Principal Product Risk Specialist

About the role:

Responsible for the analysis and communication of clinical product risk across the project and product lifecycle. Provides guidance in safety signal detection and assessment to communicate safety risks to project teams and senior management. Ensures compliance with regulatory standards and guidelines, and corporate standard operating procedures as they relate to safety risk management.

• Produce and maintain Clinical Evaluation Reports (CERs) for the global product portfolio in accordance with company SOPs and applicable regional regulations (e.g., FDA 510(k)/PMA, EU MDR, Health Canada, PMDA, etc.).
• Collaborate with cross-functional partners to obtain additional input to aid clinical risk analysis
• Analyze literature searches on products/product families to interpret and summarize harms, hazards, alternate therapies and device specific benefits from literature to support risk assessment.
• Identifies the need for and/or generates clinical risk related documents on Company products (commercial or under development) to support internal and external regulatory agency requirements
• Serves as a liaison between Clinical Product Risk function and project team.
• Clearly communicates pertinent project/function information.
• Collaborate with Clinical and R&D to develop common Clinical deliverable criteria and strategize justification for no clinical trial or aid in development of clinical trial rationalization plan.
• Mentors and serves as subject matter expert in key clinical product risk activities; participates as a risk management consultant for complex projects and for grouping similar products into logical and sustainable structure.
• Serve as product SME during FDA, Notified Body, and internal audits; prepare back-room documentation and CAPA responses.

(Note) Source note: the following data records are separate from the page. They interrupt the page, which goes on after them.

import Summits.Ventures.HodgeRepro2.ReflexSignature
import Summits.Ventures.HodgeRepro2.FixedFieldAut

/-!
# ReflexSignatureComplex — Liu's Definition C.1 over `Gal(ℂ/ℚ)` itself (T4-B2 B2.4(a), (c), (e))

`ReflexSignature.lean` computes the reflex field of Liu's Definition C.1 (the fixed field of the
stabiliser of the signature element `sig`, resp. `sig′`, under the Galois action on the complex
embeddings) in a finite Galois model `Gal(L/K)` standing in for `Gal(ℂ/ℚ)`.  This file does the
computation for `Gal(ℂ/ℚ) = ℂ ≃ₐ[ℚ] ℂ` ITSELF acting on `F →ₐ[ℚ] ℂ` by post-composition (the scoped
instance `ReflexSignature.galEmbAction` with `L = ℂ`, i.e. Liu p. 107 l. 16 as printed), so that
`ReflexSignature.reflexFieldOfSig ℚ ℂ n : IntermediateField ℚ ℂ` is literally Liu's Definition C.1:

* `fixedField_stabilizer_eq_fieldRange`: the fixed field of the stabiliser of an embedding `τ₁` is
  exactly its image `τ₁(F)` — the stabiliser is `Aut(ℂ/τ₁(F))` and `Fix(Aut(ℂ/k)) = k`
  (`FixedFieldAut.exists_algEquiv_ne`, T4-B2 B2.4(b)); no finiteness or normality hypothesis.
* `reflexFieldOfSig_reducedSig_eq_fieldRange`: the reduced reflex field of the `τ₁`-nearby signature
  `sig′ = 1·τ₁` is `τ₁(F)` (T4-B2 B2.4(a)+(c); Liu Rem. C.2 «the reflex field of `h_{V,τ′}` is `τ′(E)`»).
* `reflexFieldOfSig_nearbyFullSig_eq_fieldRange`: the (non-reduced) reflex field of the `τ₁`-nearby
  signature `sig = (n−1)·τ̄₁ + 1·τ₁ + n·(Φᶜ ∖ {τ̄₁})` is again `τ₁(F)` when all embeddings of `F` have
  the same image (`fieldRange_eq_of_normal`: `F/ℚ` normal, e.g. Galois) and `n ≠ 1, 2` (T4-B2 B2.4(e)).

Everything is over `ℚ` and `ℂ`; no Shimura datum is modelled — the printed identification of this
combinatorial field with the reflex field of the Shimura datum (Liu p. 108 ll. 28–29) stays a
displayed printed statement (route/T6-B2-HANDOFF-p4.md §3 D1/D2).
-/

namespace Summit.Ventures.HodgeRepro2.ReflexSignatureComplex

open ReflexSignature FixedFieldAut IntermediateField

variable {F : Type*} [Field F] [Algebra ℚ F]

/-- `σ ∈ Gal(ℂ/ℚ)` stabilises the embedding `τ₁` (under post-composition) iff it fixes `τ₁(x)` for
every `x : F`. -/
theorem mem_stabilizer_iff_forall (τ₁ : F →ₐ[ℚ] ℂ) (σ : Gal(ℂ/ℚ)) :
    σ ∈ MulAction.stabilizer Gal(ℂ/ℚ) τ₁ ↔ ∀ x : F, σ (τ₁ x) = τ₁ x := by
  rw [MulAction.mem_stabilizer_iff]
  constructor
  · intro h x
    have hx := congrArg (fun τ : F →ₐ[ℚ] ℂ => τ x) h
    simpa [smul_emb_apply] using hx
  · intro h
    ext x
    rw [smul_emb_apply]
    exact h x

/-- `σ ∈ Gal(ℂ/ℚ)` stabilises `τ₁` iff it fixes the subfield `τ₁(F) ⊂ ℂ` pointwise: the stabiliser of
`τ₁` is `Aut(ℂ/τ₁(F))` (T4-B2 B2.4(a)). -/
theorem mem_stabilizer_iff_forall_mem_fieldRange (τ₁ : F →ₐ[ℚ] ℂ) (σ : Gal(ℂ/ℚ)) :
    σ ∈ MulAction.stabilizer Gal(ℂ/ℚ) τ₁ ↔ ∀ y ∈ τ₁.fieldRange, σ y = y := by
  rw [mem_stabilizer_iff_forall]
  constructor
  · rintro h y ⟨x, rfl⟩
    exact h x
  · intro h x
    exact h _ ⟨x, rfl⟩

/-- The easy inclusion: `τ₁(F)` is fixed by the stabiliser of `τ₁`. -/
theorem fieldRange_le_fixedField_stabilizer (τ₁ : F →ₐ[ℚ] ℂ) :
    τ₁.fieldRange ≤ fixedField (MulAction.stabilizer Gal(ℂ/ℚ) τ₁) := by
  intro y hy
  rw [mem_fixedField_iff]
  intro σ hσ
  exact (mem_stabilizer_iff_forall_mem_fieldRange τ₁ σ).1 hσ y hy

/-- `Fix(Aut(ℂ/k)) = k`, in the form needed here: if `x ∈ ℂ` is fixed by every `ℚ`-automorphism of
`ℂ` that fixes the intermediate field `k` pointwise, then `x ∈ k`.  Bridge from
`FixedFieldAut.exists_algEquiv_ne` (stated for `Gal(ℂ/k)`) to `Gal(ℂ/ℚ)` via `AlgEquiv.restrictScalars`. -/
theorem mem_of_forall_algEquiv_fix (k : IntermediateField ℚ ℂ) (x : ℂ)
    (hx : ∀ σ : Gal(ℂ/ℚ), (∀ y ∈ k, σ y = y) → σ x = x) : x ∈ k := by
  by_contra hxk
  have hx' : x ∉ Set.range (algebraMap k ℂ) := by
    rintro ⟨⟨y, hy⟩, rfl⟩
    exact hxk hy
  obtain ⟨σ, hσ⟩ := FixedFieldAut.exists_algEquiv_ne (K := k) (L := ℂ) x hx'
  apply hσ
  have hfix : ∀ y ∈ k, (σ.restrictScalars ℚ) y = y := by
    intro y hy
    have hc := σ.commutes ⟨y, hy⟩
    simpa using hc
  simpa using hx (σ.restrictScalars ℚ) hfix

/-- **The fixed field of the stabiliser of `τ₁` is `τ₁(F)`** (Liu Def. C.1 for the element `1·τ₁` of
`ℕ[Φ_E]`, over `Gal(ℂ/ℚ)` itself): `Fix(Aut(ℂ/τ₁(F))) = τ₁(F)` — T4-B2 B2.4(a)–(c). No finiteness,
separability or normality hypothesis on `F/ℚ`. -/
theorem fixedField_stabilizer_eq_fieldRange (τ₁ : F →ₐ[ℚ] ℂ) :
    fixedField (MulAction.stabilizer Gal(ℂ/ℚ) τ₁) = τ₁.fieldRange := by
  refine le_antisymm ?_ (fieldRange_le_fixedField_stabilizer τ₁)
  intro x hx
  rw [mem_fixedField_iff] at hx
  exact mem_of_forall_algEquiv_fix τ₁.fieldRange x
    (fun σ hσ => hx σ ((mem_stabilizer_iff_forall_mem_fieldRange τ₁ σ).2 hσ))

/-- **Liu Def. C.1 for the reduced signature, over `Gal(ℂ/ℚ)`**: the reduced reflex field of the
`τ₁`-nearby datum (`sig′_{V(τ),Φ} = 1·τ₁`, Liu (C.1) with signature `(n−1, 1)` at `τ` and `(n, 0)`
elsewhere) is `τ₁(F) ⊂ ℂ` — Liu Rem. C.2 «the reflex field of `h_{V,τ′}` is `τ′(E)`» (T4-B2 B2.4(c)),
for EVERY field `F ⊇ ℚ` and every embedding `τ₁`. -/
theorem reflexFieldOfSig_reducedSig_eq_fieldRange [DecidableEq (F →ₐ[ℚ] ℂ)] (τ₁ : F →ₐ[ℚ] ℂ) :
    reflexFieldOfSig ℚ ℂ (reducedSig τ₁) = τ₁.fieldRange := by
  unfold reflexFieldOfSig
  rw [sigStabilizer_reducedSig]
  exact fixedField_stabilizer_eq_fieldRange τ₁

/-- If every embedding `τ' : F → ℂ` has the same image as `τ₁`, then `Aut(ℂ/τ₁(F))` fixes every
embedding, hence stabilises every signature element `n ∈ ℕ[Φ_E]`. -/
theorem stabilizer_le_sigStabilizer_of_forall_fieldRange_eq (τ₁ : F →ₐ[ℚ] ℂ)
    (h : ∀ τ' : F →ₐ[ℚ] ℂ, τ'.fieldRange = τ₁.fieldRange) (n : (F →ₐ[ℚ] ℂ) → ℕ) :
    MulAction.stabilizer Gal(ℂ/ℚ) τ₁ ≤ sigStabilizer Gal(ℂ/ℚ) n := by
  intro σ hσ
  rw [mem_sigStabilizer_iff]
  intro τ'
  have hτ' : σ • τ' = τ' := by
    rw [← MulAction.mem_stabilizer_iff, mem_stabilizer_iff_forall_mem_fieldRange, h τ']
    exact (mem_stabilizer_iff_forall_mem_fieldRange τ₁ σ).1 hσ
  rw [hτ']

/-- Under the equal-image hypothesis, the stabiliser of the `τ₁`-nearby full signature
`sig = (n−1)·τ̄₁ + 1·τ₁ + n·(Φᶜ ∖ {τ̄₁})` (`n ≠ 1, 2`, `τ₁ ∈ Φ`) is exactly the stabiliser of `τ₁`
(T4-B2 B2.4(e): `⊆` because the coefficient `1` occurs at `τ₁` only, `⊇` because `Aut(ℂ/τ₁(F))` fixes
every embedding). -/
theorem sigStabilizer_nearbyFullSig_eq [DecidableEq (F →ₐ[ℚ] ℂ)] (Φ : Set (F →ₐ[ℚ] ℂ))
    [DecidablePred (· ∈ Φ)] (τ₁ τ₁bar : F →ₐ[ℚ] ℂ) (n : ℕ)
    (h : ∀ τ' : F →ₐ[ℚ] ℂ, τ'.fieldRange = τ₁.fieldRange) (hΦ : τ₁ ∈ Φ) (hn1 : n ≠ 1) (hn2 : n ≠ 2) :
    sigStabilizer Gal(ℂ/ℚ) (nearbyFullSig Φ τ₁ τ₁bar n) = MulAction.stabilizer Gal(ℂ/ℚ) τ₁ :=
  le_antisymm (sigStabilizer_nearbyFullSig_le _ Φ τ₁ τ₁bar n hΦ hn1 hn2)
    (stabilizer_le_sigStabilizer_of_forall_fieldRange_eq τ₁ h _)

/-- **Liu Def. C.1 for the full signature, over `Gal(ℂ/ℚ)`**: the (non-reduced) reflex field of the
`τ₁`-nearby datum is `τ₁(F)` as well, provided all embeddings of `F` have the same image (`F/ℚ`
normal: `fieldRange_eq_of_normal`), `τ₁ ∈ Φ` and `n ≠ 1, 2` — T4-B2 B2.4(e) with `Aut(ℂ)` itself. -/
theorem reflexFieldOfSig_nearbyFullSig_eq_fieldRange [DecidableEq (F →ₐ[ℚ] ℂ)]
    (Φ : Set (F →ₐ[ℚ] ℂ)) [DecidablePred (· ∈ Φ)] (τ₁ τ₁bar : F →ₐ[ℚ] ℂ) (n : ℕ)
    (h : ∀ τ' : F →ₐ[ℚ] ℂ, τ'.fieldRange = τ₁.fieldRange) (hΦ : τ₁ ∈ Φ) (hn1 : n ≠ 1) (hn2 : n ≠ 2) :
    reflexFieldOfSig ℚ ℂ (nearbyFullSig Φ τ₁ τ₁bar n) = τ₁.fieldRange := by
  unfold reflexFieldOfSig
  rw [sigStabilizer_nearbyFullSig_eq Φ τ₁ τ₁bar n h hΦ hn1 hn2]
  exact fixedField_stabilizer_eq_fieldRange τ₁

/-- For `F/ℚ` normal, all `ℚ`-embeddings `F → ℂ` have the same image (transport of
`AlgHom.fieldRange_of_normal` along `AlgEquiv.ofInjectiveField`). -/
theorem fieldRange_eq_of_normal [Normal ℚ F] (τ τ' : F →ₐ[ℚ] ℂ) : τ'.fieldRange = τ.fieldRange := by
  have hN : Normal ℚ (↥τ.fieldRange) := Normal.of_algEquiv (AlgEquiv.ofInjectiveField τ)
  let e : F ≃ₐ[ℚ] τ.fieldRange := AlgEquiv.ofInjectiveField τ
  have h1 : (τ'.comp (e.symm : τ.fieldRange →ₐ[ℚ] F)).fieldRange = τ.fieldRange :=
    @AlgHom.fieldRange_of_normal ℚ ℂ _ _ _ τ.fieldRange hN _
  have h2 : (τ'.comp (e.symm : τ.fieldRange →ₐ[ℚ] F)).fieldRange = τ'.fieldRange := by
    ext y
    simp only [AlgHom.mem_fieldRange, AlgHom.comp_apply]
    constructor
    · rintro ⟨x, rfl⟩
      exact ⟨_, rfl⟩
    · rintro ⟨x, rfl⟩
      exact ⟨e x, by simp⟩
  rw [← h2, h1]

/-- The Galois case of the brief (T4-B2 B2.4(c), (e); `F` Galois over `ℚ`): both reflex fields of
the `τ₁`-nearby datum are `τ₁(F)`, over `Gal(ℂ/ℚ)` itself. -/
theorem reflexFieldOfSig_eq_fieldRange_of_isGalois [IsGalois ℚ F] [DecidableEq (F →ₐ[ℚ] ℂ)]
    (Φ : Set (F →ₐ[ℚ] ℂ)) [DecidablePred (· ∈ Φ)] (τ₁ τ₁bar : F →ₐ[ℚ] ℂ) (n : ℕ)
    (hΦ : τ₁ ∈ Φ) (hn1 : n ≠ 1) (hn2 : n ≠ 2) :
    reflexFieldOfSig ℚ ℂ (reducedSig τ₁) = τ₁.fieldRange ∧
      reflexFieldOfSig ℚ ℂ (nearbyFullSig Φ τ₁ τ₁bar n) = τ₁.fieldRange :=
  ⟨reflexFieldOfSig_reducedSig_eq_fieldRange τ₁,
    reflexFieldOfSig_nearbyFullSig_eq_fieldRange Φ τ₁ τ₁bar n
      (fun τ' => fieldRange_eq_of_normal τ₁ τ') hΦ hn1 hn2⟩

/-- The reflex field `τ₁(F) ⊂ ℂ` has the same `ℚ`-dimension as `F` (for the instantiation: a sextic
field, `[τ₁(F) : ℚ] = 6`). -/
theorem finrank_fieldRange (τ₁ : F →ₐ[ℚ] ℂ) :
    Module.finrank ℚ τ₁.fieldRange = Module.finrank ℚ F :=
  ((AlgEquiv.ofInjectiveField τ₁).symm.toLinearEquiv.finrank_eq)

end Summit.Ventures.HodgeRepro2.ReflexSignatureComplex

• A bachelor’s degree and 5+ years of professional experience in life sciences, engineering, or related field.
• Or 10+ years of professional experience in the respective field.
• Medical and/or technical writing experience required
• Experience writing multiple Clinical Evaluation Reports (CER)

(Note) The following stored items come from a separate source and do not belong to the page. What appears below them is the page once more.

import Summits.Ventures.WeilGRH.UniformConductorFloorPrincipalLog11
import Summits.Ventures.WeilGRH.UniformConductorFloorPrincipalMod211Log11
import Summits.Ventures.WeilGRH.UniformConductorFloorJointFloorsLog11
import Summits.Ventures.WeilGRH.UniformConductorFloorPrincipalMod223Log11
import Summits.Ventures.WeilGRH.UniformConductorFloorPrincipalMod227Log11
import HarnessLib

/-!
# GRH arm (rh-explicit, venture WeilGRH): ★★★ rung five `(log 11)/2` for PRIME moduli COMPLETE — `U_{(log 11)/2}(p) ↔ p ≥ 223`

Cell `rh-explicit`, WEIL TRACK — GRH ARM (weil-grh-1, gen9).  Assembly of the fifth rung of the principal dichotomy for prime moduli from five kernel-checked
inputs: the flat failures `F₁₁` (`UniformConductorFloorPrincipalLog11.lean`: every prime `p ≤ 199`), the 16-mode Galerkin witness for the razor prime `211`
(`UniformConductorFloorPrincipalMod211Log11.lean`; flat threshold `209.81 < 211 <` 16-mode bottom `213.89`), and the uniform joint-cell floor `q ≥ 228`
(`UniformConductorFloorJointFloorsLog11.lean`), and the two principal door cells χ₀ mod `223` / `227` on the `(log 11)/2` special-value table
(`UniformConductorFloorPrincipalMod223Log11.lean`, `…Mod227Log11.lean`: door E, 8×96 ∣ 16×40, kernel margins `0.0154 ∣ 2.00` and `0.0333 ∣ 2.01`;
32-mode Galerkin bottom `214.16 < 223`).  Result: ★★★ for a PRIME `p`, every character mod `p` is Weil-positive on `[-(log 11)/2, (log 11)/2]` iff `p ≥ 223`
— the fifth rung of the prime-threshold ladder `p*(t) = 79 / 97 / 127 / 173 / 223` at `t = 1, (log 8)/2, log 3, (log 10)/2, (log 11)/2` (`211` is sharp:
it fails only by a 16-mode vector, the flat window passing it).  RH/GRH-free; standard axioms; no definitions; no named facts.

## References

* A. Weil (1952), (11) pp. 261–262 and the «lemme» p. 262 [Weil1952FormulesExplicites]; H. Yoshida (1992) §5 [Yoshida1992HermitianForms].
-/

noncomputable section

namespace Summit.Ventures.WeilGRH

open Literature.NumberTheory.LFunctions

namespace UniformFloor

variable {q : ℕ}

/-- ★ **For every prime `p ≤ 211` the principal character mod `p` fails at `(log 11)/2`** (flat for `p ≤ 199`, the 16-mode witness for `211`).
[cite: Weil1952FormulesExplicites, (11) pp. 261–262] -/
theorem not_weilPositivityOnChar_log11half_principal_of_prime_le_211 (hp : q.Prime) (hq : q ≤ 211) :
    ¬ WeilPositivityOnChar (1 : DirichletCharacter ℂ q) (Real.log 11 / 2) := by
  by_cases h199 : q ≤ 199
  · exact not_weilPositivityOnChar_log11half_principal_of_prime_le hp h199
  · have h211 : q = 211 := by
      by_contra hne
      have h200 : 200 ≤ q := by omega
      have h210 : q ≤ 210 := by omega
      interval_cases q <;> exact absurd hp (by norm_num)
    subst h211
    exact not_weilPositivityOnChar_log11half_principal_mod_211

/-- The prime statement below `212`: some character (the principal one) fails on `[-(log 11)/2, (log 11)/2]`. [cite: Weil1952FormulesExplicites, (11) pp. 261–262] -/
theorem exists_not_weilPositivityOnChar_log11half_of_prime_le_211 (hp : q.Prime) (hq : q ≤ 211) :
    ∃ χ : DirichletCharacter ℂ q, ¬ WeilPositivityOnChar χ (Real.log 11 / 2) :=
  ⟨1, not_weilPositivityOnChar_log11half_principal_of_prime_le_211 hp hq⟩

/-- ★ **Every character of every PRIME modulus `p ≥ 229` is Weil-positive on `[-(log 11)/2, (log 11)/2]`** (uniform floor `228`).
[cite: Weil1952FormulesExplicites, (11) pp. 261–262 and the «lemme» p. 262] -/
theorem forall_weilPositivityOnChar_log11half_of_prime_ge_229 (hq : 229 ≤ q) (χ : DirichletCharacter ℂ q) :
    WeilPositivityOnChar χ (Real.log 11 / 2) :=
  weilPositivityOnChar_log11half_of_ge_228 (by omega) χ

/-- ★★ **Rung five for primes outside `{223, 227}`**: every character mod `p` is Weil-positive on `[-(log 11)/2, (log 11)/2]` iff `p ≥ 223`
(equivalently `p > 211`). [cite: Weil1952FormulesExplicites, (11) pp. 261–262 and the «lemme» p. 262] -/
theorem forall_weilPositivityOnChar_log11half_iff_of_prime (hp : q.Prime) (h223 : q ≠ 223) (h227 : q ≠ 227) :
    (∀ χ : DirichletCharacter ℂ q, WeilPositivityOnChar χ (Real.log 11 / 2)) ↔ 223 ≤ q := by
  constructor
  · intro h
    by_contra hlt
    have h211 : q ≤ 211 := by
      by_contra h'
      have h212 : 212 ≤ q := by omega
      have h222 : q ≤ 222 := by omega
      interval_cases q <;> exact absurd hp (by norm_num)
    exact not_weilPositivityOnChar_log11half_principal_of_prime_le_211 hp h211 (h 1)
  · intro h223le χ
    have h229 : 229 ≤ q := by
      by_contra h'
      have h228 : q ≤ 228 := by omega
      interval_cases q
      all_goals first | exact absurd rfl h223 | exact absurd rfl h227 | exact absurd hp (by norm_num)
    exact forall_weilPositivityOnChar_log11half_of_prime_ge_229 h229 χ

/-- ★★ `U_{(log 11)/2}(223)`: every Dirichlet character mod `223` is Weil-positive on `[−(log 11)/2, (log 11)/2]` (principal door cell, margin `0.0154`).
[cite: Weil1952FormulesExplicites, (11) pp. 261–262] -/
theorem forall_weilPositivityOnChar_log11half_mod_twoTwentyThree (χ : DirichletCharacter ℂ 223) : WeilPositivityOnChar χ (Real.log 11 / 2) := by
  have ha : (0 : ℝ) < Real.log 11 / 2 := by
    have : (1 : ℝ) < 11 := by norm_num
    positivity
  exact WeilPositivityOnChar.of_principal (by norm_num) ha PrincipalMod223Log11.weilPositivityOnChar_log11half_principal_mod_twoTwentyThree χ

/-- ★★ `U_{(log 11)/2}(227)`: every Dirichlet character mod `227` is Weil-positive on `[−(log 11)/2, (log 11)/2]` (principal door cell, margin `0.0333`).
[cite: Weil1952FormulesExplicites, (11) pp. 261–262] -/
theorem forall_weilPositivityOnChar_log11half_mod_twoTwentySeven (χ : DirichletCharacter ℂ 227) : WeilPositivityOnChar χ (Real.log 11 / 2) := by
  have ha : (0 : ℝ) < Real.log 11 / 2 := by
    have : (1 : ℝ) < 11 := by norm_num
    positivity
  exact WeilPositivityOnChar.of_principal (by norm_num) ha PrincipalMod227Log11.weilPositivityOnChar_log11half_principal_mod_twoTwentySeven χ

/-- ★ Every character of every PRIME modulus `p ≥ 223` is Weil-positive on `[-(log 11)/2, (log 11)/2]` (cells `223`, `227`; uniform floor from `229`).
[cite: Weil1952FormulesExplicites, (11) pp. 261–262 and the «lemme» p. 262] -/
theorem forall_weilPositivityOnChar_log11half_of_prime_ge_223 (hp : q.Prime) (hq : 223 ≤ q) (χ : DirichletCharacter ℂ q) :
    WeilPositivityOnChar χ (Real.log 11 / 2) := by
  by_cases h229 : 229 ≤ q
  · exact forall_weilPositivityOnChar_log11half_of_prime_ge_229 h229 χ
  · have h : q = 223 ∨ q = 227 := by
      have h228 : q ≤ 228 := by omega
      interval_cases q
      all_goals first | exact Or.inl rfl | exact Or.inr rfl | exact absurd hp (by norm_num)
    rcases h with rfl | rfl
    · exact forall_weilPositivityOnChar_log11half_mod_twoTwentyThree χ
    · exact forall_weilPositivityOnChar_log11half_mod_twoTwentySeven χ

/-- ★★★ **PRIME MODULI at `(log 11)/2`: the exact dichotomy `p ≥ 223`** — every Dirichlet character mod a prime `p` is Weil-positive on
`[-(log 11)/2, (log 11)/2]` iff `p ≥ 223`; `211` is sharp (16-mode witness) and `223` passes (door cell).  Fifth rung of the ladder `79 / 97 / 127 / 173 / 223`.
[cite: Weil1952FormulesExplicites, (11) pp. 261–262 and the «lemme» p. 262] -/
theorem forall_weilPositivityOnChar_log11half_iff_of_prime_complete (hp : q.Prime) :
    (∀ χ : DirichletCharacter ℂ q, WeilPositivityOnChar χ (Real.log 11 / 2)) ↔ 223 ≤ q := by
  constructor
  · intro h
    by_contra hlt
    have h211 : q ≤ 211 := by
      by_contra h'
      have h212 : 212 ≤ q := by omega
      have h222 : q ≤ 222 := by omega
      interval_cases q <;> exact absurd hp (by norm_num)
    exact not_weilPositivityOnChar_log11half_principal_of_prime_le_211 hp h211 (h 1)
  · intro h223 χ
    exact forall_weilPositivityOnChar_log11half_of_prime_ge_223 hp h223 χ

/-- … and below: for a prime `p`, some character mod `p` fails on `[-(log 11)/2, (log 11)/2]` iff `p ≤ 211`. [cite: Weil1952FormulesExplicites, (11) pp. 261–262] -/
theorem exists_not_weilPositivityOnChar_log11half_iff_of_prime (hp : q.Prime) :
    (∃ χ : DirichletCharacter ℂ q, ¬ WeilPositivityOnChar χ (Real.log 11 / 2)) ↔ q ≤ 211 := by
  have h := forall_weilPositivityOnChar_log11half_iff_of_prime_complete hp
  constructor
  · rintro ⟨χ, hχ⟩
    by_contra h211
    have h223 : 223 ≤ q := by
      by_contra h'
      have h212 : 212 ≤ q := by omega
      have h222 : q ≤ 222 := by omega
      interval_cases q <;> exact absurd hp (by norm_num)
    exact hχ (h.2 h223 χ)
  · intro h211
    exact ⟨1, not_weilPositivityOnChar_log11half_principal_of_prime_le_211 hp h211⟩

/-- The failing side persists on every larger window: for a prime `p ≤ 211` and every `t ≥ (log 11)/2` some character mod `p` fails on `[-t, t]`. [folklore] -/
theorem exists_not_weilPositivityOnChar_of_log11half_le_of_prime_le_211 (hp : q.Prime) (hq : q ≤ 211) {t : ℝ} (ht : Real.log 11 / 2 ≤ t) :
    ∃ χ : DirichletCharacter ℂ q, ¬ WeilPositivityOnChar χ t :=
  ⟨1, fun h ↦ not_weilPositivityOnChar_log11half_principal_of_prime_le_211 hp hq (h.mono ht)⟩

end UniformFloor

end Summit.Ventures.WeilGRH

end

• Medical Device industry experience preferred
• Therapeutic area knowledge desired
• Ability to work cross-functionally at all levels of organization
• Proven ability to analyze, interpret and synthesize clinical and commercial data
• Attention to detail and strong organizational skills.
• Understanding and application of business concepts, procedures and practices.
• Will perform this job in a quality system environment and failure to adequately perform tasks can result in noncompliance with governmental regulations.